Saved data entries:
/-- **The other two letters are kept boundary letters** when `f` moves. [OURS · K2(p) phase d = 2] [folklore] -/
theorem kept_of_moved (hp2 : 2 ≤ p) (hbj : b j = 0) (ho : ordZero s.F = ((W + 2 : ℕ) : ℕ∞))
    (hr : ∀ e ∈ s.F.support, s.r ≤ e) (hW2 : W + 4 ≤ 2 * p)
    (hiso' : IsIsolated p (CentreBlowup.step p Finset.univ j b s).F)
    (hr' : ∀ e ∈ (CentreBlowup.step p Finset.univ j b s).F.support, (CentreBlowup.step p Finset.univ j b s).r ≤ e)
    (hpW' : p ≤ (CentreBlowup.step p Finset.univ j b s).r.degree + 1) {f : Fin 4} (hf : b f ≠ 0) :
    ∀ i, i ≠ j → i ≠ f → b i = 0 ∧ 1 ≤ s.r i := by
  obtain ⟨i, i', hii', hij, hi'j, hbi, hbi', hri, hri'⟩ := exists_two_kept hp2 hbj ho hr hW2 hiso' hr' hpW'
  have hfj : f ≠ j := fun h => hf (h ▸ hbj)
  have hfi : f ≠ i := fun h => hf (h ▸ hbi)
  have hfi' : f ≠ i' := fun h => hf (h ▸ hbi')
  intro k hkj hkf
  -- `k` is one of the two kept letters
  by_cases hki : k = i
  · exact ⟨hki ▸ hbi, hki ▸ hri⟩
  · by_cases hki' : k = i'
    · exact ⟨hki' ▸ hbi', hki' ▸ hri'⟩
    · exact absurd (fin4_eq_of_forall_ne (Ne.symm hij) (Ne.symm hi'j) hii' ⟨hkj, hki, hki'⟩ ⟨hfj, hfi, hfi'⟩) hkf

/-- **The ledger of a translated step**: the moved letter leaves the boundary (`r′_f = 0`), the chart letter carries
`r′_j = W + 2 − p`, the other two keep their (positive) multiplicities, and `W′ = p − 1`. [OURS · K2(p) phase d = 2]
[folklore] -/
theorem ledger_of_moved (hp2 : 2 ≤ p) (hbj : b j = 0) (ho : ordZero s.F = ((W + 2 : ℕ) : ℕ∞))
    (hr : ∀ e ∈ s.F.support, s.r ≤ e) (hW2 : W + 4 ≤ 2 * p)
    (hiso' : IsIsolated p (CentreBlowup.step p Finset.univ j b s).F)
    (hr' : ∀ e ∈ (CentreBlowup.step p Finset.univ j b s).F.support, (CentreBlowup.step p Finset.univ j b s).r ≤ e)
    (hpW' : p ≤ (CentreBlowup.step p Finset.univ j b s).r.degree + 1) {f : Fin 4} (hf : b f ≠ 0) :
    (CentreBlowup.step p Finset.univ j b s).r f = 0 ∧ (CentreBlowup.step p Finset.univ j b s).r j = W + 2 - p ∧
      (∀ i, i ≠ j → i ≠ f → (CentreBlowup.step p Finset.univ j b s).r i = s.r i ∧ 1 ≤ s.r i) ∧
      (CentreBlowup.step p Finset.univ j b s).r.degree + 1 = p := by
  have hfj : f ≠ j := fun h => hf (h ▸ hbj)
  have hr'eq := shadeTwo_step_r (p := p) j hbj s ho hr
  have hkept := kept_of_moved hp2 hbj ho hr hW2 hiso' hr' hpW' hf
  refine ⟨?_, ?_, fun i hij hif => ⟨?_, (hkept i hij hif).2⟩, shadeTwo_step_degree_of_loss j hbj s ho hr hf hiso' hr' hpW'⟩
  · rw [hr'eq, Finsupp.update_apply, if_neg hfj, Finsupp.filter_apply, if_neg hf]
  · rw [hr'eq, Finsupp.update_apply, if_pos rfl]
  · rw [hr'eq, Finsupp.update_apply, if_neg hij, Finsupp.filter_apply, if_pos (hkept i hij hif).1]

◆ What is required:
Given the records above, return exactly the lines starting at the line containing "hki' : k = i'" and ending at the line containing "hfi, hfi'⟩) hkf", including both.

◆ Reply to the exercise:
  · by_cases hki' : k = i'
    · exact ⟨hki' ▸ hbi', hki' ▸ hri'⟩
    · exact absurd (fin4_eq_of_forall_ne (Ne.symm hij) (Ne.symm hi'j) hii' ⟨hkj, hki, hki'⟩ ⟨hfj, hfi, hfi'⟩) hkf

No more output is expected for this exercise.